Je ne voulais pas que tu meures
Je ne voulais pas que tu meures. Me croiras-tu un jour – peut-être ? Je ne voulais pas que tu meures. Et donc, tu ne devais pas naître. Je ne le voulais pas, crois-moi. Ils ne m’ont pas laissé le choix. Ils m’ont imposé leurs discours courts, leurs sermons longs, m’ont montré des schémas colorés, des photos et des échos, m’ont prouvé qu’ils avaient raison. M’ont assuré que j’avais tort. Puis t’ont extirpé de mon corps. Je n’ai rien décidé, crois-moi. Je ne voulais rien de tout ça.
Ton premier mot, c’était un cri. Comme si tu avais compris combien ce monde était pourri. Comme si tu avais crié putain sors-moi d’ici j’veux pas rester dans ce lit dégueulasse et dans ces couvertures qui grattent et dans cet endroit de merde qui pue la mort. Mais ils ne t’ont pas écouté. Ils ont dit félicitations, bravo madame, c’est un p’tit gars. Et ils t’ont collé dans mes bras.

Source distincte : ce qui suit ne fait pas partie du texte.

import Summits.CriticalPhenomena.PercolationContinuityZ3.Theorems.PercNearOneGluingNoHeavyLowerTailStarSetPoolTools
import HarnessLib

/-!
# `NoHeavyLowerTail` (stmt-CriticalPhenomena-4575) — demands of the pool entries (U1-PROOF.md §7 "target scaling"; blueprint §F6)

Support file (prover `prim-gen-swap` gen 15; `--supports stmt-CriticalPhenomena-4575`).  No definitions, no named facts, no sorries.

Step 1 of `StarSet.pool_bound` (file `…StarSetPool`): the total weight of the core configurations of a pool entry, in pool units
`E₀ = Π_{V ∉ Pool}(1 − θ_V)`, `t = θ/(1−θ)`, `T = t_{I₀}`:
* `StarSet.pool_demand_groups` — group entries `(J, X)`: `Σ W ≤ Σ_J Σ_X E₀ t_X t_J (1 + T·[I₀ may ride])`;
* `StarSet.pool_demand_cold` — cold `I₀`-hubs: `Σ W ≤ Σ_X E₀ T t_X`;
* `StarSet.pool_demand_hot` — I-hot bundles: `Σ W ≤ Σ_X E₀ t_X (T + t_D + T t_D)` (three cylinders: `I₀` open / `D` open / both).
-/

namespace Summit.CriticalPhenomena.PercolationContinuityZ3.Theorems

open Finset
open scoped BigOperators

namespace StarSet

variable {ι : Type*} [Fintype ι] [LinearOrder ι]

/-- **Demand of the partner-group entries.** -/
theorem pool_demand_groups (θ : ι → ℝ) (hθ0 : ∀ k, 0 ≤ θ k) (hθ1 : ∀ k, θ k < 1) (Pool : Finset ι) (I₀ : ι) (hI₀ : I₀ ∉ Pool)
    (Js : Finset ι) (hJs : ∀ J ∈ Js, J ∉ Pool ∧ J ≠ I₀)
    (𝒳 : ι → Finset ι) (h𝒳 : ∀ J ∈ Js, ∀ X ∈ 𝒳 J, X ∉ Pool ∧ X ≠ I₀ ∧ X ≠ J)
    (fl : ι → ι → Prop) [∀ J, DecidablePred (fl J)]
    (Ug : Finset (Finset ι × ι)) (Jof : Finset ι × ι → ι)
    (hUg : ∀ u ∈ Ug, Jof u ∈ Js ∧ u.2 ∈ 𝒳 (Jof u) ∧ u.2 ∈ u.1 ∧ Jof u ∈ u.1 ∧
      ∀ K ∈ u.1, K ≠ u.2 → K ≠ Jof u → (K ∈ Pool ∨ (fl (Jof u) u.2 ∧ K = I₀))) :
    ∑ u ∈ Ug, ((∏ k ∈ u.1, θ k) * ∏ k ∈ univ \ u.1, (1 - θ k)) ≤
      ∑ J ∈ Js, ∑ X ∈ 𝒳 J, (∏ k ∈ univ \ Pool, (1 - θ k)) *
        (θ X / (1 - θ X) * (θ J / (1 - θ J)) * (1 + if fl J X then θ I₀ / (1 - θ I₀) else 0)) := by
  classical
  set t : ι → ℝ := fun V => θ V / (1 - θ V) with ht
  set E₀ := ∏ k ∈ univ \ Pool, (1 - θ k) with hE₀
  set W : Finset ι → ℝ := fun S => (∏ k ∈ S, θ k) * ∏ k ∈ univ \ S, (1 - θ k) with hW
  set T := t I₀ with hT
  have ht0 : ∀ V, 0 ≤ t V := fun V => div_nonneg (hθ0 V) (by linarith [hθ1 V])
  -- pool credit with `I₀` allowed: `Π_{V ∉ Pool ∪ {I₀}}(1 − θ) = E₀ (1 + T)`
  have hE₀I : ∏ k ∈ univ \ insert I₀ Pool, (1 - θ k) = E₀ * (1 + T) := by
    have hsplit : univ \ Pool = insert I₀ (univ \ insert I₀ Pool) := by
      ext k
      simp only [mem_sdiff, mem_univ, true_and, mem_insert]
      constructor
      · intro hk; by_cases h : k = I₀; · exact Or.inl h
        · exact Or.inr (not_or.2 ⟨h, hk⟩)
      · rintro (rfl | hk); · exact hI₀
        · exact fun h => hk (Or.inr h)
    have hnot : I₀ ∉ univ \ insert I₀ Pool := fun h => (mem_sdiff.1 h).2 (mem_insert_self _ _)
    have h1 : 1 - θ I₀ ≠ 0 := by linarith [hθ1 I₀]
    rw [hE₀, hsplit, prod_insert hnot, hT, ht]
    field_simp
    ring
  set demg : ι → ι → ℝ := fun J X => E₀ * (t X * t J * (1 + if fl J X then T else 0)) with hdemg
  show ∑ u ∈ Ug, W u.1 ≤ ∑ J ∈ Js, ∑ X ∈ 𝒳 J, demg J X
  set Eidx := (Js ×ˢ (univ : Finset ι)).filter (fun p => p.2 ∈ 𝒳 p.1) with hEidx
  have hmaps : ∀ u ∈ Ug, (Jof u, u.2) ∈ Eidx := fun u hu =>
    mem_filter.2 ⟨mem_product.2 ⟨(hUg u hu).1, mem_univ _⟩, (hUg u hu).2.1⟩
  rw [← sum_fiberwise_of_maps_to hmaps]
  have hE : ∑ J ∈ Js, ∑ X ∈ 𝒳 J, demg J X = ∑ p ∈ Eidx, demg p.1 p.2 :=
    (sum_finset_product (f := fun p : ι × ι => demg p.1 p.2) Eidx Js 𝒳 (fun q => by
      simp only [hEidx, mem_filter, mem_product, mem_univ, and_true])).symm
  rw [hE]
  refine sum_le_sum fun p hp => ?_
  obtain ⟨hp1, hp2⟩ := mem_filter.1 hp
  have hJ : p.1 ∈ Js := (mem_product.1 hp1).1
  obtain ⟨hXP, hXI, hXJ⟩ := h𝒳 p.1 hJ p.2 hp2
  obtain ⟨hJP, hJI⟩ := hJs p.1 hJ
  -- the allowed rider set
  set Pl := if fl p.1 p.2 then insert I₀ Pool else Pool with hPl
  have hO : Disjoint ({p.2, p.1} : Finset ι) Pl := by
    rw [disjoint_left]
    intro k hk hk'
    rcases mem_insert.1 hk with rfl | hk
    · simp only [hPl] at hk'
      split_ifs at hk' with h
      · rcases mem_insert.1 hk' with h' | h'
        · exact hXI h'
        · exact hXP h'
      · exact hXP hk'
    · rw [mem_singleton.1 hk] at hk'
      simp only [hPl] at hk'
      split_ifs at hk' with h
      · rcases mem_insert.1 hk' with h' | h'
        · exact hJI h'
        · exact hJP h'
      · exact hJP hk'
  have hle := units_load_le_cylinder_pool θ hθ0 hθ1 Pl {p.2, p.1} hO (Ug.filter (fun u => (Jof u, u.2) = p))
    (fun u hu => by
      obtain ⟨huU, hup⟩ := mem_filter.1 hu
      obtain ⟨-, -, hXS, hJS, hrest⟩ := hUg u huU
      have h2 : u.2 = p.2 := (congrArg Prod.snd hup :)
      have h1 : Jof u = p.1 := (congrArg Prod.fst hup :)
      refine ⟨?_, fun k hk hkO => ?_⟩
      · intro k hk
        rcases mem_insert.1 hk with rfl | hk
        · rw [← h2]; exact hXS
        · rw [mem_singleton.1 hk, ← h1]; exact hJS
      · have hkX : k ≠ u.2 := fun h => hkO (by rw [h, h2]; exact mem_insert_self _ _)
        have hkJ : k ≠ Jof u := fun h => hkO (by rw [h, h1]; exact mem_insert_of_mem (mem_singleton_self _))
        rcases hrest k hk hkX hkJ with h | ⟨hfl, rfl⟩
        · simp only [hPl]; split_ifs
          · exact mem_insert_of_mem h
          · exact h
        · rw [h1, h2] at hfl
          simp only [hPl, if_pos hfl]
          exact mem_insert_self _ _)
    (fun u hu v hv huv => by
      have h2u : u.2 = p.2 := (congrArg Prod.snd (mem_filter.1 hu).2 :)
      have h2v : v.2 = p.2 := (congrArg Prod.snd (mem_filter.1 hv).2 :)
      exact Prod.ext huv (h2u.trans h2v.symm))
  refine hle.trans (le_of_eq ?_)
  rw [prod_pair (Ne.symm hXJ).symm]
  simp only [hdemg, hPl]
  split_ifs with h
  · rw [hE₀I]; ring
  · simp only [hE₀]; ring

/-- **Demand of the cold `I₀`-hubs.** -/
theorem pool_demand_cold (θ : ι → ℝ) (hθ0 : ∀ k, 0 ≤ θ k) (hθ1 : ∀ k, θ k < 1) (Pool : Finset ι) (I₀ : ι) (hI₀ : I₀ ∉ Pool)
    (Hc : Finset ι) (hHc : ∀ X ∈ Hc, X ∉ Pool ∧ X ≠ I₀)
    (Uc : Finset (Finset ι × ι))
    (hUc : ∀ u ∈ Uc, u.2 ∈ Hc ∧ u.2 ∈ u.1 ∧ I₀ ∈ u.1 ∧ ∀ K ∈ u.1, K ≠ u.2 → K ≠ I₀ → K ∈ Pool) :
    ∑ u ∈ Uc, ((∏ k ∈ u.1, θ k) * ∏ k ∈ univ \ u.1, (1 - θ k)) ≤
      ∑ X ∈ Hc, (∏ k ∈ univ \ Pool, (1 - θ k)) * (θ I₀ / (1 - θ I₀) * (θ X / (1 - θ X))) := by
  classical
  set t : ι → ℝ := fun V => θ V / (1 - θ V) with ht
  set E₀ := ∏ k ∈ univ \ Pool, (1 - θ k) with hE₀
  set W : Finset ι → ℝ := fun S => (∏ k ∈ S, θ k) * ∏ k ∈ univ \ S, (1 - θ k) with hW
  set T := t I₀ with hT
  have ht0 : ∀ V, 0 ≤ t V := fun V => div_nonneg (hθ0 V) (by linarith [hθ1 V])
  show ∑ u ∈ Uc, W u.1 ≤ ∑ X ∈ Hc, E₀ * (T * t X)
  have hmaps : ∀ u ∈ Uc, u.2 ∈ Hc := fun u hu => (hUc u hu).1
  rw [← sum_fiberwise_of_maps_to hmaps]
  refine sum_le_sum fun X hX => ?_
  obtain ⟨hXP, hXI⟩ := hHc X hX
  have hO : Disjoint ({X, I₀} : Finset ι) Pool := by
    rw [disjoint_left]
    intro k hk hk'
    rcases mem_insert.1 hk with rfl | hk
    · exact hXP hk'
    · rw [mem_singleton.1 hk] at hk'; exact hI₀ hk'
  have hle := units_load_le_cylinder_pool θ hθ0 hθ1 Pool {X, I₀} hO (Uc.filter (fun u => u.2 = X))
    (fun u hu => by
      obtain ⟨huU, huX⟩ := mem_filter.1 hu
      obtain ⟨-, hXS, hIS, hrest⟩ := hUc u huU
      refine ⟨?_, fun k hk hkO => ?_⟩
      · intro k hk
        rcases mem_insert.1 hk with rfl | hk
        · rw [← huX]; exact hXS
        · rw [mem_singleton.1 hk]; exact hIS
      · have hkX : k ≠ u.2 := fun h => hkO (by rw [h, huX]; exact mem_insert_self _ _)
        have hkI : k ≠ I₀ := fun h => hkO (by rw [h]; exact mem_insert_of_mem (mem_singleton_self _))
        exact hrest k hk hkX hkI)
    (fun u hu v hv huv => Prod.ext huv (((mem_filter.1 hu).2).trans ((mem_filter.1 hv).2).symm))
  refine hle.trans (le_of_eq ?_)
  rw [prod_pair hXI, hT]
  ring

/-- **Demand of the I-hot bundles.** -/
theorem pool_demand_hot (θ : ι → ℝ) (hθ0 : ∀ k, 0 ≤ θ k) (hθ1 : ∀ k, θ k < 1) (Pool : Finset ι) (I₀ : ι) (hI₀ : I₀ ∉ Pool)
    (Hh : Finset ι) (hHh : ∀ X ∈ Hh, X ∉ Pool ∧ X ≠ I₀)
    (Dh : ι → ι) (hDh : ∀ X ∈ Hh, Dh X ∉ Pool ∧ Dh X ≠ I₀ ∧ Dh X ∉ Hh ∧ Dh X ≠ X ∧ θ X ≤ θ (Dh X) ∧ θ X ≤ θ I₀)
    (Uh : Finset (Finset ι × ι))
    (hUh : ∀ u ∈ Uh, u.2 ∈ Hh ∧ u.2 ∈ u.1 ∧ (I₀ ∈ u.1 ∨ Dh u.2 ∈ u.1) ∧
      ∀ K ∈ u.1, K ≠ u.2 → K ≠ I₀ → K ≠ Dh u.2 → K ∈ Pool) :
    ∑ u ∈ Uh, ((∏ k ∈ u.1, θ k) * ∏ k ∈ univ \ u.1, (1 - θ k)) ≤
      ∑ X ∈ Hh, (∏ k ∈ univ \ Pool, (1 - θ k)) *
        (θ X / (1 - θ X) * (θ I₀ / (1 - θ I₀) + θ (Dh X) / (1 - θ (Dh X)) + θ I₀ / (1 - θ I₀) * (θ (Dh X) / (1 - θ (Dh X))))) := by
  classical
  set t : ι → ℝ := fun V => θ V / (1 - θ V) with ht
  set E₀ := ∏ k ∈ univ \ Pool, (1 - θ k) with hE₀
  set W : Finset ι → ℝ := fun S => (∏ k ∈ S, θ k) * ∏ k ∈ univ \ S, (1 - θ k) with hW
  set T := t I₀ with hT
  have ht0 : ∀ V, 0 ≤ t V := fun V => div_nonneg (hθ0 V) (by linarith [hθ1 V])
  show ∑ u ∈ Uh, W u.1 ≤ ∑ X ∈ Hh, E₀ * (t X * (T + t (Dh X) + T * t (Dh X)))
  have hmaps : ∀ u ∈ Uh, u.2 ∈ Hh := fun u hu => (hUh u hu).1
  rw [← sum_fiberwise_of_maps_to hmaps]
  refine sum_le_sum fun X hX => ?_
  obtain ⟨hXP, hXI⟩ := hHh X hX
  obtain ⟨hDP, hDI, -, hDX, -, -⟩ := hDh X hX
  set UX := Uh.filter (fun u => u.2 = X) with hUX
  -- split by which of `I₀`, `Dh X` are open
  set U1 := UX.filter (fun u => Dh X ∉ u.1) with hU1
  set U2 := (UX.filter (fun u => Dh X ∈ u.1)).filter (fun u => I₀ ∉ u.1) with hU2
  set U3 := (UX.filter (fun u => Dh X ∈ u.1)).filter (fun u => I₀ ∈ u.1) with hU3
  have hsplit : ∑ u ∈ UX, W u.1 = ∑ u ∈ U1, W u.1 + ∑ u ∈ U2, W u.1 + ∑ u ∈ U3, W u.1 := by
    rw [← sum_filter_add_sum_filter_not UX (fun u => Dh X ∉ u.1)]
    have h2 : UX.filter (fun u => ¬ (Dh X ∉ u.1)) = UX.filter (fun u => Dh X ∈ u.1) :=
      filter_congr fun u _ => not_not
    rw [h2, ← sum_filter_add_sum_filter_not (UX.filter (fun u => Dh X ∈ u.1)) (fun u => I₀ ∉ u.1)]
    have h3 : (UX.filter (fun u => Dh X ∈ u.1)).filter (fun u => ¬ (I₀ ∉ u.1)) = U3 :=
      filter_congr fun u _ => not_not
    rw [h3, add_assoc]
  have hinjX : ∀ U' ⊆ UX, ∀ u ∈ U', ∀ v ∈ U', u.1 = v.1 → u = v := fun U' hU' u hu v hv huv =>
    Prod.ext huv (((mem_filter.1 (hU' hu)).2).trans ((mem_filter.1 (hU' hv)).2).symm)
  have hU1sub : U1 ⊆ UX := filter_subset _ _
  have hU2sub : U2 ⊆ UX := (filter_subset _ _).trans (filter_subset _ _)
  have hU3sub : U3 ⊆ UX := (filter_subset _ _).trans (filter_subset _ _)
  -- U1: `I₀` open, `Dh X` closed
  have h1 : ∑ u ∈ U1, W u.1 ≤ E₀ * (t X * T) := by
    have hO : Disjoint ({X, I₀} : Finset ι) Pool := by
      rw [disjoint_left]
      intro k hk hk'
      rcases mem_insert.1 hk with rfl | hk
      · exact hXP hk'
      · rw [mem_singleton.1 hk] at hk'; exact hI₀ hk'
    have hle := units_load_le_cylinder_pool θ hθ0 hθ1 Pool {X, I₀} hO U1
      (fun u hu => by
        obtain ⟨huX', hDu⟩ := mem_filter.1 hu
        obtain ⟨huU, huX⟩ := mem_filter.1 huX'
        obtain ⟨-, hXS, hor, hrest⟩ := hUh u huU
        have hIS : I₀ ∈ u.1 := by
          rcases hor with h | h
          · exact h
          · rw [huX] at h; exact absurd h hDu
        refine ⟨?_, fun k hk hkO => ?_⟩
        · intro k hk
          rcases mem_insert.1 hk with rfl | hk
          · rw [← huX]; exact hXS
          · rw [mem_singleton.1 hk]; exact hIS
        · have hkX : k ≠ u.2 := fun h => hkO (by rw [h, huX]; exact mem_insert_self _ _)
          have hkI : k ≠ I₀ := fun h => hkO (by rw [h]; exact mem_insert_of_mem (mem_singleton_self _))
          have hkD : k ≠ Dh u.2 := fun h => hDu (by rw [← huX, ← h]; exact hk)
          exact hrest k hk hkX hkI hkD)
      (hinjX U1 hU1sub)
    refine hle.trans (le_of_eq ?_)
    rw [prod_pair hXI, hT]
  -- U2: `Dh X` open, `I₀` closed
  have h2 : ∑ u ∈ U2, W u.1 ≤ E₀ * (t X * t (Dh X)) := by
    have hO : Disjoint ({X, Dh X} : Finset ι) Pool := by
      rw [disjoint_left]
      intro k hk hk'
      rcases mem_insert.1 hk with rfl | hk
      · exact hXP hk'
      · rw [mem_singleton.1 hk] at hk'; exact hDP hk'
    have hle := units_load_le_cylinder_pool θ hθ0 hθ1 Pool {X, Dh X} hO U2
      (fun u hu => by
        obtain ⟨hu', hIu⟩ := mem_filter.1 hu
        obtain ⟨huX', hDu⟩ := mem_filter.1 hu'
        obtain ⟨huU, huX⟩ := mem_filter.1 huX'
        obtain ⟨-, hXS, -, hrest⟩ := hUh u huU
        refine ⟨?_, fun k hk hkO => ?_⟩
        · intro k hk
          rcases mem_insert.1 hk with rfl | hk
          · rw [← huX]; exact hXS
          · rw [mem_singleton.1 hk]; exact hDu
        · have hkX : k ≠ u.2 := fun h => hkO (by rw [h, huX]; exact mem_insert_self _ _)
          have hkI : k ≠ I₀ := fun h => hIu (h ▸ hk)
          have hkD : k ≠ Dh u.2 := fun h => hkO (by rw [h, huX]; exact mem_insert_of_mem (mem_singleton_self _))
          exact hrest k hk hkX hkI hkD)
      (hinjX U2 hU2sub)
    refine hle.trans (le_of_eq ?_)
    rw [prod_pair hDX.symm]
  -- U3: both open
  have h3 : ∑ u ∈ U3, W u.1 ≤ E₀ * (t X * T * t (Dh X)) := by
    have hO : Disjoint ({X, I₀, Dh X} : Finset ι) Pool := by
      rw [disjoint_left]
      intro k hk hk'
      rcases mem_insert.1 hk with rfl | hk
      · exact hXP hk'
      rcases mem_insert.1 hk with rfl | hk
      · exact hI₀ hk'
      · rw [mem_singleton.1 hk] at hk'; exact hDP hk'
    have hle := units_load_le_cylinder_pool θ hθ0 hθ1 Pool {X, I₀, Dh X} hO U3
      (fun u hu => by
        obtain ⟨hu', hIu⟩ := mem_filter.1 hu
        obtain ⟨huX', hDu⟩ := mem_filter.1 hu'
        obtain ⟨huU, huX⟩ := mem_filter.1 huX'
        obtain ⟨-, hXS, -, hrest⟩ := hUh u huU
        refine ⟨?_, fun k hk hkO => ?_⟩
        · intro k hk
          rcases mem_insert.1 hk with rfl | hk
          · rw [← huX]; exact hXS
          rcases mem_insert.1 hk with rfl | hk
          · exact hIu
          · rw [mem_singleton.1 hk]; exact hDu
        · have hkX : k ≠ u.2 := fun h => hkO (by rw [h, huX]; exact mem_insert_self _ _)
          have hkI : k ≠ I₀ := fun h => hkO (by rw [h]; exact mem_insert_of_mem (mem_insert_self _ _))
          have hkD : k ≠ Dh u.2 := fun h =>
            hkO (by rw [h, huX]; exact mem_insert_of_mem (mem_insert_of_mem (mem_singleton_self _)))
          exact hrest k hk hkX hkI hkD)
      (hinjX U3 hU3sub)
    refine hle.trans (le_of_eq ?_)
    have hXnot : X ∉ ({I₀, Dh X} : Finset ι) := by
      intro h
      rcases mem_insert.1 h with h | h
      · exact hXI h
      · exact hDX.symm (mem_singleton.1 h)
    rw [prod_insert hXnot, prod_pair hDI.symm, hT]
    ring
  rw [hsplit]
  have htX := ht0 X
  have htD := ht0 (Dh X)
  nlinarith [h1, h2, h3]

end StarSet

end Summit.CriticalPhenomena.PercolationContinuityZ3.Theorems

Ils ne m’ont pas laissée t’emmener. Tu étais trop petit, il paraît. Ils t’ont collé trois jours en serre. Je sais bien que tu as souffert. Et quand enfin ils t’ont rendu, tu ne criais même plus. Ils t’avaient bâillonné, écrasé, épuisé. Et puis tu étouffais. Il faisait chaud, si chaud, là-bas. Je voulais t’épargner tout ça. Je ne voulais pas... Pardonne-moi !
On est rentré à la maison. Tu étais si petit, si mignon. J’osais à peine te toucher. J’avais trop peur de te casser. Mais rien n'appaisait ta douleur, je sentais que tu avais peur. Et il faisait chaud, toujours chaud. Maman j’étouffe ici, ce monde immense, il m’écrase, moi, avec mes tout petits pieds, mes tout petits bras, mes toutes petites mains. Pourquoi tu m’as fait venir ici ? Sauve-moi de là putain !
Des gouttes de sueur perlaient à tes tempes, j’avais beau les essuyer. Elles revenaient sans cesse, et faisaient comme des larmes énormes sur tes toutes petites joues. Ils disent que je suis folle à lier. Mais toi tu sais. Toi, tu le sais… Que je n’ai fait que te sauver. Je t’ai allongé, bien au frais. Tu ne seras plus en sueur. Tu n’auras plus peur. Je t’ai couché près des sorbets. Je sais que tu aimes leur couleur. Je suis désolée, mon bébé. Je ne voulais pas que tu meures.